The correlation between cTnI concentrations measured by Abbott and Siemens assays was high, r=0.876 (0.849–0.904), see Figure 1. A High, but weaker correlation was found between the cTnT and the two cTnI assays, ranging from r=0.724 (0.684–0.763) for cTnT vs. cTnI Siemens to r=0.785 (0.751–0.819) for cTnT vs. cTnI Abbott, see Supplementary Material, Table S2a. The correlations appeared higher in patients with cardiac disease, for instance r=0.907 (0.861–0.973) vs. r=0.841 (0.806–0.877) in patients with coronary artery disease vs. non-cardiac chest pain when the two cTnI assays were compared, see Supplementary Material Table S2b.

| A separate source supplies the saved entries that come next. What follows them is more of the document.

import Mathlib
import Literature.MathematicalPhysics.QuantumFieldTheory.Balaban1983to89.B14Sect3
import Literature.MathematicalPhysics.QuantumFieldTheory.Balaban1983to89.B14Seam245

/-!
# `Balaban1983to89.B14TentUnity` — [Balaban1988Convergent] (3.40) p. 275 in `d` dimensions and (3.65) p. 283:
the tent decomposition of unity `Σ_z h_z = 1` and the localized decomposition `A(φ_j, U_k) = Σ_z A(h_zφ_j, U_k)`

statement-level skeleton of published theorems with citation tags; proofs where landed; nothing here is a
claim about the Yang–Mills mass gap

CITATION HEADER (lean-in-tree rule).  Source: T. Bałaban, *Convergent renormalization expansions for lattice gauge
theories*, Commun. Math. Phys. **119**, 243–285 (1988), doi:10.1007/bf01217741 [Balaban1988Convergent] (cell paper
B14; held `paper:balaban1988-cmp119-convergent-renormalization`, journal page = PDF page + 242; displays read on the
x2 renders p033 (p. 275) and p041 (p. 283) of `run/shared/lean/pub/pub-balaban/b2b-balaban-ref1/pages/1988-cmp119-…/`).
Mega-formalization `lit-balaban`, unit `lit-balaban-r11` (CMP 119), SKELETON rows B14-3.40 and B14-3.65.

THE PRINTED TEXT (verbatim).
* p. 275 [PDF 33]: *"Next we introduce functions h_z on the lattice T₁^{(k)}, for z ∈ T_L^{(k+1)}:
  h_z(x) = Π_{μ=1}^{d} h(x_μ − z_μ), h(t) = max{1 − L^{−1}|t|, 0}. (3.40)  They form a decomposition of unity:
  Σ_z h_z = 1."*
* p. 283 [PDF 41]: *"Consider now the term −β_jA(φ_j, U_k). We decompose it into the sum of localized expressions
  A(φ_j, U_k) = Σ_{z∈T^{(j)}} A(h_zφ_j, U_k), (3.65)  where h_z is defined as in (3.40), but on the lattice T_{L^{−j}},
  and with h(t) = max{1 − |t|, 0}. For z ∈ Λ_j⁰ we have h_zφ_j = h_z, and the function A(h_z, U_j) is Euclidean
  covariant."*

WHAT IS PROVED (kernel-checked, no `sorry`, no axiom; nothing printed is asserted beyond these identities).
* `tentD_decomposition_unity` — the `d`-dimensional decomposition of unity of (3.40): for every `x ∈ ℝ^d` and `L > 0`,
  `Σ_{n ∈ ℤ^d} Π_μ h(x_μ − L n_μ) = 1`, the centres `z = L n` running over the spacing-`L` lattice `L ℤ^d` (the
  sites of `T_L^{(k+1)}` seen from `T₁^{(k)}`, on the infinite lattice; the torus statement is its periodization).
  The one-dimensional factor is `B14Sect3.tent_partition_unity` (sibling module `B14Sect3`, whose docstring records
  *"the d-dimensional statement is the product"* — supplied here): only the `2^d` centres of the window
  `{⌊x_μ/L⌋, ⌊x_μ/L⌋+1}^d` contribute, and the finite sum factorizes (`Finset.prod_univ_sum`).
* `weightedAction_decomposition` — (3.65) for the weighted Wilson action `B14Seam245.weightedAction`
  (`A(ψ, U) = Σ_p ψ(x(p))·w(p)`, p. 253): ANY finite family `h_z`, `z ∈ T`, with `Σ_{z∈T} h_z(y) = 1` at every
  initial point `y = x(p)` gives `A(φ, U) = Σ_{z∈T} A(h_zφ, U)` — linearity of `A(·, U)` in the weight (p. 253) and
  the exchange of two finite sums.
-/

namespace Literature.MathematicalPhysics.QuantumFieldTheory.Balaban1983to89.B14.TentUnity

open Literature.MathematicalPhysics.QuantumFieldTheory.Balaban1983to89
open scoped BigOperators

/-! ## (3.40) in `d` dimensions -/

/-- **(3.40) p. 275**: `h_z(x) = Π_{μ=1}^{d} h(x_μ − z_μ)` with the one-dimensional tent `h(t) = max{1 − L⁻¹|t|, 0}`
(`B14Sect3.tent L t`), the centre `z = L·n`, `n ∈ ℤ^d`, on the spacing-`L` lattice. [cite: Balaban1988Convergent, (3.40) p.275] -/
noncomputable def tentD {d : ℕ} (L : ℝ) (x : Fin d → ℝ) (n : Fin d → ℤ) : ℝ :=
  ∏ μ, B14Sect3.tent L (x μ - L * n μ)

/-- The window of the two lattice centres nearest to `t/L`: `{⌊t/L⌋, ⌊t/L⌋ + 1}` — the only centres whose tents
(3.40) do not vanish at `t`. [cite: Balaban1988Convergent, (3.40) p.275] -/
noncomputable def window (L t : ℝ) : Finset ℤ := {⌊t / L⌋, ⌊t / L⌋ + 1}

/-- Off the window the one-dimensional tent (3.40) vanishes: `h(t − Lz) = 0` for `z ∉ {⌊t/L⌋, ⌊t/L⌋+1}`.
[cite: Balaban1988Convergent, (3.40) p.275] -/
theorem tent_eq_zero_off_window (L t : ℝ) (hL : 0 < L) (z : ℤ) (hz : z ∉ window L t) :
    B14Sect3.tent L (t - L * z) = 0 := by
  set m : ℤ := ⌊t / L⌋ with hm
  have hm1 : (m : ℝ) ≤ t / L := Int.floor_le _
  have hm2 : t / L < m + 1 := Int.lt_floor_add_one _
  have hx1 : L * m ≤ t := by rwa [le_div_iff₀ hL, mul_comm] at hm1
  have hx2 : t < L * (m + 1) := by rwa [div_lt_iff₀ hL, mul_comm] at hm2
  simp only [window, Finset.mem_insert, Finset.mem_singleton, not_or] at hz
  apply B14Sect3.tent_eq_zero_of_le L _ hL
  rcases lt_or_gt_of_ne hz.1 with h | h
  · have hz' : (z : ℝ) ≤ m - 1 := by exact_mod_cast (show z ≤ m - 1 by omega)
    have : L ≤ t - L * z := by nlinarith
    rw [abs_of_nonneg (by linarith)]; exact this
  · have hz' : (m : ℝ) + 2 ≤ z := by exact_mod_cast (show m + 2 ≤ z by omega)
    have : L ≤ -(t - L * z) := by nlinarith
    rw [abs_of_nonpos (by linarith)]; exact this

/-- The one-dimensional decomposition of unity as a FINITE sum over the window (from `B14Sect3.tent_partition_unity`).
[cite: Balaban1988Convergent, (3.40) p.275] -/
theorem sum_window_tent_eq_one (L t : ℝ) (hL : 0 < L) :
    ∑ z ∈ window L t, B14Sect3.tent L (t - L * z) = 1 := by
  have h := B14Sect3.tent_partition_unity L t hL
  rwa [tsum_eq_sum (s := window L t) (fun z hz => tent_eq_zero_off_window L t hL z hz)] at h

/-- Off the product window `Π_μ {⌊x_μ/L⌋, ⌊x_μ/L⌋+1}` the `d`-dimensional tent (3.40) vanishes.
[cite: Balaban1988Convergent, (3.40) p.275] -/
theorem tentD_eq_zero_off_window {d : ℕ} (L : ℝ) (hL : 0 < L) (x : Fin d → ℝ) (n : Fin d → ℤ)
    (hn : n ∉ Fintype.piFinset fun μ => window L (x μ)) : tentD L x n = 0 := by
  obtain ⟨μ, hμ⟩ : ∃ μ, n μ ∉ window L (x μ) := by simpa [Fintype.mem_piFinset] using hn
  unfold tentD
  exact Finset.prod_eq_zero (Finset.mem_univ μ) (tent_eq_zero_off_window L (x μ) hL (n μ) hμ)

/-- **(3.40), "They form a decomposition of unity: Σ_z h_z = 1"**, in `d` dimensions: for every `x ∈ ℝ^d` and
`L > 0`, `Σ_{n∈ℤ^d} Π_{μ=1}^{d} h(x_μ − L n_μ) = 1`. [cite: Balaban1988Convergent, (3.40) p.275] -/
theorem tentD_decomposition_unity {d : ℕ} (L : ℝ) (hL : 0 < L) (x : Fin d → ℝ) :
    ∑' n : Fin d → ℤ, tentD L x n = 1 := by
  rw [tsum_eq_sum (s := Fintype.piFinset fun μ => window L (x μ))
        (fun n hn => tentD_eq_zero_off_window L hL x n hn)]
  unfold tentD
  rw [← Finset.prod_univ_sum (fun μ => window L (x μ)) (fun μ z => B14Sect3.tent L (x μ - L * (z : ℝ)))]
  exact Finset.prod_eq_one (fun μ _ => sum_window_tent_eq_one L (x μ) hL)

/-- Non-negativity `h_z ≥ 0` of the `d`-dimensional tent (3.40) (each factor is a `max{·, 0}`).
[cite: Balaban1988Convergent, (3.40) p.275] -/
theorem tentD_nonneg {d : ℕ} (L : ℝ) (x : Fin d → ℝ) (n : Fin d → ℤ) : 0 ≤ tentD L x n :=
  Finset.prod_nonneg fun μ _ => by unfold B14Sect3.tent; exact le_max_right _ _

/-! ## (3.65): the localized decomposition of the weighted action -/

/-- **(3.65) p. 283**: `A(φ_j, U_k) = Σ_{z∈T^{(j)}} A(h_zφ_j, U_k)` — for the weighted Wilson action
`A(ψ, U) = Σ_p ψ(x(p))·w(p)` (`B14Seam245.weightedAction`, p. 253) and any finite family of functions `h_z`, `z ∈ T`,
forming a decomposition of unity `Σ_{z∈T} h_z(y) = 1` at the initial points `y = x(p)` of the plaquettes
((3.40) on the torus `T^{(j)}`).  Content: linearity in the weight and `Σ_p Σ_z = Σ_z Σ_p`. [cite: Balaban1988Convergent, (3.65) p.283, (3.40) p.275, p.253] -/
theorem weightedAction_decomposition {P X Z : Type*} (plaq : Finset P) (x : P → X) (w : P → ℝ) (φ : X → ℝ)
    (T : Finset Z) (h : Z → X → ℝ) (hunity : ∀ p ∈ plaq, ∑ z ∈ T, h z (x p) = 1) :
    B14Seam245.weightedAction plaq x w φ =
      ∑ z ∈ T, B14Seam245.weightedAction plaq x w (fun y => h z y * φ y) := by
  unfold B14Seam245.weightedAction
  rw [Finset.sum_comm]
  refine Finset.sum_congr rfl fun p hp => ?_
  rw [← Finset.sum_mul, ← Finset.sum_mul, hunity p hp, one_mul]

/-- (3.65) with p. 283's sentence *"For z ∈ Λ_j⁰ we have h_zφ_j = h_z"*: on the part `Ω ⊆ T` of the centres where
`h_zφ = h_z` the localized terms are `A(h_z, U)`:
`A(φ, U) = Σ_{z∈Ω} A(h_z, U) + Σ_{z∈T∖Ω} A(h_zφ, U)`. [cite: Balaban1988Convergent, (3.65) p.283] -/
theorem weightedAction_decomposition_split {P X Z : Type*} [DecidableEq Z] (plaq : Finset P) (x : P → X)
    (w : P → ℝ) (φ : X → ℝ) (T Ω : Finset Z) (hΩ : Ω ⊆ T) (h : Z → X → ℝ)
    (hunity : ∀ p ∈ plaq, ∑ z ∈ T, h z (x p) = 1) (hΛ0 : ∀ z ∈ Ω, ∀ y, h z y * φ y = h z y) :
    B14Seam245.weightedAction plaq x w φ =
      ∑ z ∈ Ω, B14Seam245.weightedAction plaq x w (h z) +
        ∑ z ∈ T \ Ω, B14Seam245.weightedAction plaq x w (fun y => h z y * φ y) := by
  rw [weightedAction_decomposition plaq x w φ T h hunity, ← Finset.sum_sdiff hΩ, add_comm]
  congr 1
  refine Finset.sum_congr rfl fun z hz => ?_
  congr 1
  funext y
  exact hΛ0 z hz y

end Literature.MathematicalPhysics.QuantumFieldTheory.Balaban1983to89.B14.TentUnity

Diagnostic inconsistencies using URLs by manufacturers
A total of 218 patients (19.0 %) of the patients had CMI by any assay. The prevalence was 4.5 times (95 % CI 3.3–6.1) higher according to the cTnT assay than the cTnI assay by Abbott and 3.9 times (95 % CI: 2.9–5.2) higher than the prevalence found by the Siemens cTnI assay. As shown in Figure 1, more patients had elevated concentrations of cTnT and non-elevated cTnI (upper left quadrants in plot B and C) than non-elevated concentrations of cTnT and elevated cTnI (lower right quadrants in plot B and C). Only 29/218 patients (13.3 %) had CMI according to all three assays, see Figure 2. The kappa coefficients for diagnostic agreement were moderate to good for the two cTnI assays (0.652), yet only 50 % (33/66) of patients with CMI diagnosed by a cTnI assay were identified by both assays. The kappa coefficients were fair for cTnT vs. the cTnI assays (0.277 for cTnT vs. cTnI Abbott; 0.278 for cTnT vs. cTnI Siemens).

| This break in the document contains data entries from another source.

import Mathlib.AlgebraicGeometry.ZariskisMainTheorem
import Literature.AlgebraicGeometry.Motives.CyclesBirationalLiftProofs
import Literature.AlgebraicGeometry.Motives.CyclesAbelianVarietiesProofs
import Literature.AlgebraicGeometry.Motives.VarietiesGeometricallyIntegralProofs
import Literature.AlgebraicGeometry.Motives.VarietiesProperProofs
import HarnessLib

/-!
# Generic finiteness of a degree-`k` morphism of smooth projective `d`-folds

Family `hodge`, layer `Literature/AlgebraicGeometry/Motives`. For a morphism `q : T ⟶ W` of smooth
projective varieties of the same dimension `d` over `ℂ` with `q_*[T] = k • [W]` as cycles (`k ≥ 1`,
i.e. `q` dominant, generically finite of degree `k = [K(T) : K(W)]`), the generic point `η_W` of `W`
has an open neighbourhood `U` over which `q` is FINITE:
`exists_isFinite_morphismRestrict_of_map_primeCycle_eq_nsmul`. This is the first step of
"a general fibre of a generically finite dominant morphism of degree `k` has `k` points"
(Harris, *Algebraic Geometry*, Prop. 7.16), in the form consumed by the reduction of Fulton's
degree formula for the complex orientations
(`HodgeTheory/ComplexOrientationDegreeFormulaReduction`, hypothesis `h4`).

Proof: from the cycle equation, `q η_T = η_W` (`base_eq_of_algebraicCycleMap_primeCycle_eq_nsmul`);
the fibre of `q` over `η_W` is `{η_T}` — a point `t` over `η_W` has
`d = dim closure {η_W} ≤ dim closure {t}` because proper maps are closed and closed maps do not
raise dimension (`height_base_le_of_isClosedMap`), and the generic point is the only point of
dimension `d` of the `d`-fold `T` (`eq_genericPoint_of_height_eq_of_isSmoothProjective`); a proper
morphism with a finite fibre over `y` is finite over an open neighbourhood of `y` (Stacks Tag 02UP,
from Zariski's Main Theorem; Mathlib
`exists_isFinite_morphismRestrict_of_finite_preimage_singleton`). Everything here is proved.

## References

* [StacksProject] The Stacks Project, More on Morphisms, Lemma 37.44.2 (Tag 02UP); Chow Homology,
  Lemma 42.16.2 (Tag 02RM).
* [Harris1992] J. Harris, Algebraic Geometry: A First Course, GTM 133, Springer 1992, Prop. 7.16.
* [Fulton1998] W. Fulton, Intersection Theory, 2nd ed., Springer 1998, §1.4.

#harness_tags algebraic_geometry.finite_morphisms, algebraic_geometry.projective_varieties
-/

noncomputable section

open CategoryTheory CategoryTheory.Limits AlgebraicGeometry Order

universe u

namespace Literature.AlgebraicGeometry.Motives

section GenericFiniteness

variable {K : Type u} [Field K] {d : ℕ} {T W : SchemeOver K}

/-- If `q_*[closure {η}] = k • [closure {z}]` with `k ≠ 0`, then `q η = z` (the push-forward of a
prime cycle is supported on the image point, Fulton §1.4). [cite: Fulton1998, §1.4] -/
theorem base_eq_of_algebraicCycleMap_primeCycle_eq_nsmul (q : T ⟶ W) [QuasiCompact q.left]
    {η : T.left} {z : W.left} {k : ℕ} (hk : k ≠ 0)
    (h : AlgebraicCycle.map q.left height height (primeCycle η) = k • primeCycle z) :
    q.left.base η = z := by
  classical
  by_contra hne
  have h1 := congrArg (fun c : AlgebraicCycle W.left ℤ ↦ c z) h
  simp only [algebraicCycleMap_primeCycle_eq_nsmul, Function.locallyFinsuppWithin.coe_nsmul,
    Pi.smul_apply, primeCycle_apply_self, primeCycle_apply_of_ne (Ne.symm hne), smul_zero,
    nsmul_eq_mul, mul_one] at h1
  exact hk (by exact_mod_cast h1.symm)

/-- On a smooth projective `d`-fold the generic point is the only point of dimension `≥ d`
(every point has dimension `≤ d`, and a strict specialisation of a point of finite dimension has
strictly smaller dimension). [cite: GortzWedhorn2020, Lemma 5.7 (4)] -/
theorem eq_genericPoint_of_le_height_of_isSmoothProjective (hT : IsSmoothProjective d T)
    [IsIntegral T.left] {t : T.left} (ht : (d : ℕ∞) ≤ height t) : t = genericPoint T.left := by
  have hgen : height (genericPoint T.left) = d := hT.height_genericPoint
  by_contra hne
  have hle : t ≤ genericPoint T.left :=
    Scheme.le_iff_specializes.mpr (genericPoint_specializes t)
  have hlt : t < genericPoint T.left := lt_of_le_not_ge hle fun hge ↦
    hne ((Scheme.le_iff_specializes.mp hge).antisymm (genericPoint_specializes t)).eq
  have h := height_strictMono hlt (lt_of_le_of_lt (hT.height_le t) (ENat.coe_lt_top d))
  rw [hgen] at h
  exact lt_irrefl _ (lt_of_le_of_lt ht h)

/-- **The fibre over the generic point of a degree-`k` morphism of smooth projective `d`-folds is
the generic point**: for `q : T ⟶ W` between smooth projective `d`-folds with
`q_*[T] = k • [W]`, `k ≠ 0`, one has `q⁻¹(η_W) = {η_T}` — `q η_T = η_W`, and a point `t` over
`η_W` has `d = dim closure {η_W} ≤ dim closure {t}` (proper maps are closed, and closed maps do not
raise dimension), forcing `t = η_T`. [cite: StacksProject, Tag 02RM] [cite: Fulton1998, §1.4] -/
theorem preimage_singleton_eq_of_map_primeCycle_eq_nsmul (hT : IsSmoothProjective d T)
    (hW : IsSmoothProjective d W) (q : T ⟶ W) [QuasiCompact q.left] {θ : T.left} {ω : W.left}
    (hθ : IsGenericPoint θ Set.univ) (hω : IsGenericPoint ω Set.univ) {k : ℕ} (hk : k ≠ 0)
    (h : AlgebraicCycle.map q.left height height (primeCycle θ) = k • primeCycle ω) :
    q.left.base ⁻¹' {ω} = {θ} := by
  haveI : IsIntegral T.left := IsSmoothProjective.isIntegral_holds hT
  haveI : IsIntegral W.left := IsSmoothProjective.isIntegral_holds hW
  haveI : IsProper T.hom := IsSmoothProjective.isProper_holds hT
  haveI : IsProper W.hom := IsSmoothProjective.isProper_holds hW
  haveI : IsProper (q.left ≫ W.hom) := by
    rw [Over.w q]
    infer_instance
  haveI : IsProper q.left := IsProper.of_comp q.left W.hom
  have hθgen : θ = genericPoint T.left := hθ.eq (genericPoint_spec T.left)
  have hωgen : ω = genericPoint W.left := hω.eq (genericPoint_spec W.left)
  have hωd : height ω = d := hωgen ▸ hW.height_genericPoint
  have hqθ : q.left.base θ = ω := base_eq_of_algebraicCycleMap_primeCycle_eq_nsmul q hk h
  ext t
  simp only [Set.mem_preimage, Set.mem_singleton_iff]
  refine ⟨fun ht ↦ ?_, fun ht ↦ ht ▸ hqθ⟩
  have hle : (d : ℕ∞) ≤ height t := by
    rw [← hωd, ← ht]
    exact height_base_le_of_isClosedMap q.left q.left.isClosedMap t
  rw [hθgen]
  exact eq_genericPoint_of_le_height_of_isSmoothProjective hT hle

/-- **Generic finiteness of a degree-`k` morphism of smooth projective `d`-folds** (over any field):
for `q : T ⟶ W` between smooth projective `d`-folds with `q_*[T] = k • [W]` as cycles, `k ≥ 1`,
the generic point `η_W` has an open neighbourhood `U ⊆ W` with `q⁻¹(U) → U` finite — the fibre
over `η_W` is the single point `η_T` (`preimage_singleton_eq_of_map_primeCycle_eq_nsmul`), and a
proper morphism with finite fibre over `y` is finite over a neighbourhood of `y` (Zariski's Main
Theorem, Stacks Tag 02UP). [cite: StacksProject, Tag 02UP] [cite: Harris1992, Prop. 7.16] -/
theorem exists_isFinite_morphismRestrict_of_map_primeCycle_eq_nsmul' (hT : IsSmoothProjective d T)
    (hW : IsSmoothProjective d W) (q : T ⟶ W) [QuasiCompact q.left] {θ : T.left} {ω : W.left}
    (hθ : IsGenericPoint θ Set.univ) (hω : IsGenericPoint ω Set.univ) {k : ℕ} (hk : k ≠ 0)
    (h : AlgebraicCycle.map q.left height height (primeCycle θ) = k • primeCycle ω) :
    ∃ U : W.left.Opens, ω ∈ U ∧ IsFinite (q.left ∣_ U) := by
  haveI : IsProper T.hom := IsSmoothProjective.isProper_holds hT
  haveI : IsProper W.hom := IsSmoothProjective.isProper_holds hW
  haveI : IsProper (q.left ≫ W.hom) := by
    rw [Over.w q]
    infer_instance
  haveI : IsProper q.left := IsProper.of_comp q.left W.hom
  refine exists_isFinite_morphismRestrict_of_finite_preimage_singleton q.left ω ?_
  rw [show ⇑q.left ⁻¹' {ω} = {θ} from
    preimage_singleton_eq_of_map_primeCycle_eq_nsmul hT hW q hθ hω hk h]
  exact Set.finite_singleton θ

end GenericFiniteness

/-- **Generic finiteness of a degree-`k` morphism of smooth projective complex `d`-folds**, in the
form consumed by the reduction of Fulton's degree formula for the complex orientations: for
`q : T ⟶ W` between smooth projective `d`-folds over `ℂ` with generic points `θ`, `ω` and
`q_*[closure {θ}] = k • [closure {ω}]`, `0 < k`, there is an open `U ∋ ω` of `W` with `q ∣_ U`
finite. [cite: StacksProject, Tag 02UP] [cite: Harris1992, Prop. 7.16] -/
theorem exists_isFinite_morphismRestrict_of_map_primeCycle_eq_nsmul :
    ∀ ⦃d : ℕ⦄ ⦃T W : Motives.SchemeOver ℂ⦄ (hT : Motives.IsSmoothProjective d T)
      (hW : Motives.IsSmoothProjective d W) (q : T ⟶ W) [QuasiCompact q.left] ⦃θ : T.left⦄
      ⦃ω : W.left⦄, IsGenericPoint θ Set.univ → IsGenericPoint ω Set.univ → ∀ ⦃k : ℕ⦄, 0 < k →
      AlgebraicCycle.map q.left Order.height Order.height (Motives.primeCycle θ) =
        k • Motives.primeCycle ω →
      ∃ U : W.left.Opens, ω ∈ U ∧ IsFinite (q.left ∣_ U) :=
  fun _ _ _ hT hW q _ _ _ hθ hω _ hk h ↦
    exists_isFinite_morphismRestrict_of_map_primeCycle_eq_nsmul' hT hW q hθ hω
      (Nat.pos_iff_ne_zero.mp hk) h

end Literature.AlgebraicGeometry.Motives

end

Patients with CMI diagnosed by a cTnI but not the cTnT assay were more often men, had higher concentrations of NT-pro-BNP and less often a history of hypertension, see Supplementary Material, Table S3. The prevalence of reduced renal function was similar in patients diagnosed with CMI either based on cTnT or cTnI, and none of the patients had known musculoskeletal disease.
CMI and risk of reaching an endpoint
During a median of 4.1 years (1,504 days, range 7–2,208) follow-up, 93 patients (8.1 %) reached the primary endpoint, 162 patients (14.1 %) reached the secondary endpoint, and 91 patients (7.9 %) reached the tertiary endpoint.
Univariate and multivariate analyses showed that CMI by any assay was associated with cardiovascular death, AMI, and revascularization, as well as secondary and tertiary endpoints, see Figure 3. The large group of patients with elevated cTnT and cTnI below the 99th percentile (n=152) had a significant increase in hazard ratio for reaching all three endpoints (unadjusted analysis). In the adjusted analysis, increased cTnT, but cTnI below the 99th percentile, was significantly associated with reaching the secondary and tertiary endpoints, but not the primary endpoint. Outcome in patients with elevated cTnI based on the Siemens or Abbott assay exclusively was not calculated due to the small number of patients.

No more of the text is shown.